Each of these 3 values can in turn be broken down into 3 other parameters, in order to understand exactly what contribution, positive or negative, these factors have on our campaigns. So the expected click percentage, the relevance of the ads and the experience of the destination page, can have a value equal to:

  • Above average, this means that the optimisation of the attribute is at its maximum and that, therefore, from that point of view we can do nothing else;
  • Average, the situation is quite stable, the keyword in question is not penalised but it could be optimised in some way;
  • Below average, in this case it is certainly possible to make some changes and improve the overall performance of the keywords. The optimisation in this case is in a sense “mandatory” because, in order to achieve the same results achievable with the value “above average”, it will be necessary to invest more than necessary.

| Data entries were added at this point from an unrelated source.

/-- `Z < W` is preserved along solutions off the sonic lines. [cite: BuckmasterCaolaboraGomezserrano2025, Prop. 3.1] -/
theorem snd_lt_fst_of_solution {c : ℝ → ℝ × ℝ} {a T t₀ : ℝ}
    (hc : ∀ t ∈ Ioo a T, HasDerivAt c (field r (c t)) t)
    (hU : ∀ t ∈ Ioo a T, DW (c t).1 (c t).2 ≠ 0 ∧ DZ (c t).1 (c t).2 ≠ 0)
    (ht₀ : t₀ ∈ Ioo a T) (h0 : (c t₀).2 < (c t₀).1) : ∀ t ∈ Ioo a T, (c t).2 < (c t).1 :=
  sub_pos_of_exists (W := fun t => (c t).1) (Z := fun t => (c t).2)
    (W' := fun t => (field r (c t)).1) (Z' := fun t => (field r (c t)).2) isOpen_Ioo ordConnected_Ioo
    (fun t ht => hasDerivAt_fst (hc t ht)) (fun t ht => hasDerivAt_snd (hc t ht))
    (fun t ht => (hU t ht).1) (fun t ht => (hU t ht).2)
    (fun t ht => by show DW _ _ * (NW r _ _ / DW _ _) = _; field_simp [(hU t ht).1])
    (fun t ht => by show DZ _ _ * (NZ r _ _ / DZ _ _) = _; field_simp [(hU t ht).2])
    ht₀ h0

/-! ### Forward invariance of the wedge -/

/-- **The wedge is forward invariant.** [cite: BuckmasterCaolaboraGomezserrano2025, Prop. 3.1] -/
theorem inW_of_solution (hr : 11 / 10 ≤ r) {WK : ℝ} (hWK : WK ≤ 9 / 10) {c : ℝ → ℝ × ℝ}
    {a T t₀ : ℝ} (ha : a < t₀)
    (hc : ∀ t ∈ Ioo a T, HasDerivAt c (field r (c t)) t)
    (hU : ∀ t ∈ Ioo a T, DW (c t).1 (c t).2 ≠ 0 ∧ DZ (c t).1 (c t).2 ≠ 0)
    (h0 : InW WK (c t₀)) : ∀ t ∈ Ico t₀ T, InW WK (c t) := by
  intro t ht
  have hr1 : 1 ≤ r := by linarith
  have ht₀T : t₀ < T := lt_of_le_of_lt ht.1 ht.2
  have hdiag := snd_lt_fst_of_solution hc hU ⟨ha, ht₀T⟩ h0.2.2.2
  -- three barrier constraints: the ray, a decaying positive lower bound for `W`, and `W ≤ WK`
  set C : ℝ := r + 7 / 6 + 1 with hC
  set wlo : ℝ := (c t₀).1 / 2 with hwlo
  have hwlo0 : 0 < wlo := by have := h0.1; positivity
  set g : Fin 3 → ℝ → ℝ := fun i => match i with
    | 0 => fun s => -(3 / 2) * (c s).1 - (c s).2
    | 1 => fun s => wlo * Real.exp (-C * (s - t₀)) - (c s).1
    | 2 => fun s => (c s).1 - WK with hg
  set g' : Fin 3 → ℝ → ℝ := fun i => match i with
    | 0 => fun s => -(3 / 2) * (field r (c s)).1 - (field r (c s)).2
    | 1 => fun s => wlo * (Real.exp (-C * (s - t₀)) * (-C)) - (field r (c s)).1
    | 2 => fun s => (field r (c s)).1 with hg'
  have hexp : ∀ s, HasDerivAt (fun s => Real.exp (-C * (s - t₀))) (Real.exp (-C * (s - t₀)) * (-C)) s := by
    intro s
    have h1 : HasDerivAt (fun s => -C * (s - t₀)) (-C) s := by
      simpa using ((hasDerivAt_id s).sub_const t₀).const_mul (-C)
    exact h1.exp
  have hgd : ∀ i, ∀ ξ ∈ Ico t₀ T, HasDerivAt (g i) (g' i ξ) ξ := by
    intro i ξ hξ
    have hcξ := hc ξ ⟨by linarith [hξ.1], hξ.2⟩
    fin_cases i
    · exact ((hasDerivAt_fst hcξ).const_mul _).sub (hasDerivAt_snd hcξ)
    · exact ((hexp ξ).const_mul wlo).sub (hasDerivAt_fst hcξ)
    · exact (hasDerivAt_fst hcξ).sub_const _
  have hg0 : ∀ i, g i t₀ ≤ 0 := by
    intro i
    obtain ⟨k1, k2, k3, k4⟩ := h0
    fin_cases i
    · show -(3 / 2) * (c t₀).1 - (c t₀).2 ≤ 0; linarith
    · show wlo * Real.exp (-C * (t₀ - t₀)) - (c t₀).1 ≤ 0
      rw [sub_self, mul_zero, Real.exp_zero, mul_one]; simp only [hwlo]; linarith
    · show (c t₀).1 - WK ≤ 0; linarith
  have hkey : ∀ ξ ∈ Ico t₀ T, (∀ j, g j ξ ≤ 0) → ∀ i, g i ξ = 0 → g' i ξ < 0 := by
    intro ξ hξ hall i hi
    have hZW := hdiag ξ ⟨by linarith [hξ.1], hξ.2⟩
    have k0 : -(3 / 2) * (c ξ).1 - (c ξ).2 ≤ 0 := hall 0
    have k1 : wlo * Real.exp (-C * (ξ - t₀)) - (c ξ).1 ≤ 0 := hall 1
    have k2 : (c ξ).1 - WK ≤ 0 := hall 2
    have hWpos : 0 < (c ξ).1 := by
      have := Real.exp_pos (-C * (ξ - t₀)); nlinarith
    -- the closed wedge point is off the sonic lines with the wedge estimates
    have hDW : 1 ≤ DW (c ξ).1 (c ξ).2 := by unfold DW; linarith
    have hDW2 : DW (c ξ).1 (c ξ).2 ≤ 2 := by unfold DW; linarith
    have hDZ : 2 / 5 ≤ DZ (c ξ).1 (c ξ).2 := by unfold DZ; linarith
    have hNWge : -(r + 7 / 6) * (c ξ).1 ≤ NW r (c ξ).1 (c ξ).2 := by
      have hWZ : (c ξ).1 * (c ξ).2 ≤ (c ξ).1 ^ 2 := by nlinarith
      have hW2 : (c ξ).1 ^ 2 ≤ (c ξ).1 := by nlinarith
      unfold NW; nlinarith [sq_nonneg (c ξ).2]
    have hNWle : NW r (c ξ).1 (c ξ).2 < 0 := by
      have hZ2 : (c ξ).2 ^ 2 ≤ 9 / 4 * (c ξ).1 ^ 2 := by nlinarith
      have hWZ : -((c ξ).1 * (c ξ).2) ≤ 3 / 2 * (c ξ).1 ^ 2 := by nlinarith
      unfold NW; nlinarith
    have hW'lo : -(r + 7 / 6) * (c ξ).1 ≤ (field r (c ξ)).1 := by
      show _ ≤ NW r (c ξ).1 (c ξ).2 / DW (c ξ).1 (c ξ).2
      rw [le_div_iff₀ (by linarith)]
      nlinarith [mul_nonneg (by positivity : 0 ≤ (r + 7 / 6) * (c ξ).1) (by linarith : 0 ≤ DW (c ξ).1 (c ξ).2 - 1)]
    have hW'neg : (field r (c ξ)).1 < 0 := by
      show NW r (c ξ).1 (c ξ).2 / DW (c ξ).1 (c ξ).2 < 0
      exact div_neg_of_neg_of_pos hNWle (by linarith)
    fin_cases i
    · -- on the ray: inward crossing
      have hZ : (c ξ).2 = -(3 / 2) * (c ξ).1 := by
        have : -(3 / 2) * (c ξ).1 - (c ξ).2 = 0 := hi
        linarith
      have hray := ray_cross hr hWpos (by linarith)
      have hDWne : DW (c ξ).1 (c ξ).2 ≠ 0 := by linarith
      have hDZne : DZ (c ξ).1 (c ξ).2 ≠ 0 := by linarith
      show -(3 / 2) * (field r (c ξ)).1 - (field r (c ξ)).2 < 0
      have e : -(3 / 2) * (field r (c ξ)).1 - (field r (c ξ)).2
          = -((NZ r (c ξ).1 (c ξ).2 * DW (c ξ).1 (c ξ).2
              + 3 / 2 * (NW r (c ξ).1 (c ξ).2 * DZ (c ξ).1 (c ξ).2))
              / (DW (c ξ).1 (c ξ).2 * DZ (c ξ).1 (c ξ).2)) := by
        unfold field; field_simp; ring
      rw [e, neg_lt_zero]
      apply div_pos _ (by positivity)
      rw [hZ]
      exact hray
    · -- the decaying lower bound for `W`
      have hW : (c ξ).1 = wlo * Real.exp (-C * (ξ - t₀)) := by
        have : wlo * Real.exp (-C * (ξ - t₀)) - (c ξ).1 = 0 := hi
        linarith
      show wlo * (Real.exp (-C * (ξ - t₀)) * (-C)) - (field r (c ξ)).1 < 0
      have : wlo * (Real.exp (-C * (ξ - t₀)) * (-C)) = -C * (c ξ).1 := by rw [hW]; ring
      rw [this]
      simp only [hC]
      nlinarith
    · -- `W ≤ WK`
      exact hW'neg
  have hall := ODE.forall_le_zero_of_deriv_neg hgd hg0 hkey t ht
  have k0 : -(3 / 2) * (c t).1 - (c t).2 ≤ 0 := hall 0
  have k1 : wlo * Real.exp (-C * (t - t₀)) - (c t).1 ≤ 0 := hall 1
  have k2 : (c t).1 - WK ≤ 0 := hall 2
  have hZW := hdiag t ⟨by linarith [ht.1], ht.2⟩
  have hWpos : 0 < (c t).1 := by have := Real.exp_pos (-C * (t - t₀)); nlinarith
  refine ⟨hWpos, by linarith, ?_, hZW⟩
  -- strictness of the ray constraint: rerun the argument from a slightly lowered ray? No:
  -- if `Z = −(3/2)W` at `t > t₀`, the constraint function has negative derivative there while
  -- being `≤ 0` before, which is impossible; at `t = t₀` strictness is the hypothesis.
  rcases eq_or_lt_of_le k0 with heq | hlt
  · exfalso
    rcases eq_or_lt_of_le ht.1 with h0t | h0t
    · rw [← h0t] at heq; have := h0.2.2.1; linarith
    · -- derivative of `g 0` at `t` is negative, but `g 0 ≤ 0 = g 0 t` on `[t₀, t)`
      have hd : HasDerivAt (g 0) (g' 0 t) t := hgd 0 t ht
      have hneg : g' 0 t < 0 := hkey t ht hall 0 (by show -(3 / 2) * (c t).1 - (c t).2 = 0; linarith)
      -- slope from the left is ≥ 0
      have hsl : Tendsto (slope (g 0) t) (𝓝[≠] t) (𝓝 (g' 0 t)) := hasDerivAt_iff_tendsto_slope.mp hd
      have h1 : ∀ᶠ y in 𝓝[<] t, slope (g 0) t y < 0 :=
        ((tendsto_order.1 hsl).2 0 hneg).filter_mono (nhdsWithin_mono t fun y hy => ne_of_lt hy)
      have h2 : ∀ᶠ y in 𝓝[<] t, t₀ < y := by
        exact mem_nhdsWithin_of_mem_nhds (Ioi_mem_nhds h0t)
      have h3 : ∀ᶠ y in 𝓝[<] t, y < t := eventually_mem_nhdsWithin
      obtain ⟨y, hy1, hy2, hy3⟩ := (h1.and (h2.and h3)).exists
      have hgy : g 0 y ≤ 0 := ODE.forall_le_zero_of_deriv_neg hgd hg0 hkey y ⟨hy2.le, hy3.trans ht.2⟩ 0
      have hgt : g 0 t = 0 := by show -(3 / 2) * (c t).1 - (c t).2 = 0; linarith
      rw [slope_def_field, hgt] at hy1
      have hyt : y - t < 0 := by linarith
      have : 0 < g 0 y - 0 := by
        by_contra hcon
        have hcon' : g 0 y - 0 ≤ 0 := not_lt.mp hcon
        have := div_nonneg_of_nonpos hcon' hyt.le
        linarith
      linarith
  · linarith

Obviously these are only the “official” factors that influence the quality score of a keyword, that is what Google allows us to know and that works with certainty. However, over the years, after several tests and searches, other significant aspects have emerged that influence the performance of campaigns, including the relevance of keywords, historical account performance, general campaign performance, continuous updating of ads, inverse keywords, offers, the geographical location of the user at the time of the search (which is becoming an increasingly important factor), the device used and much more.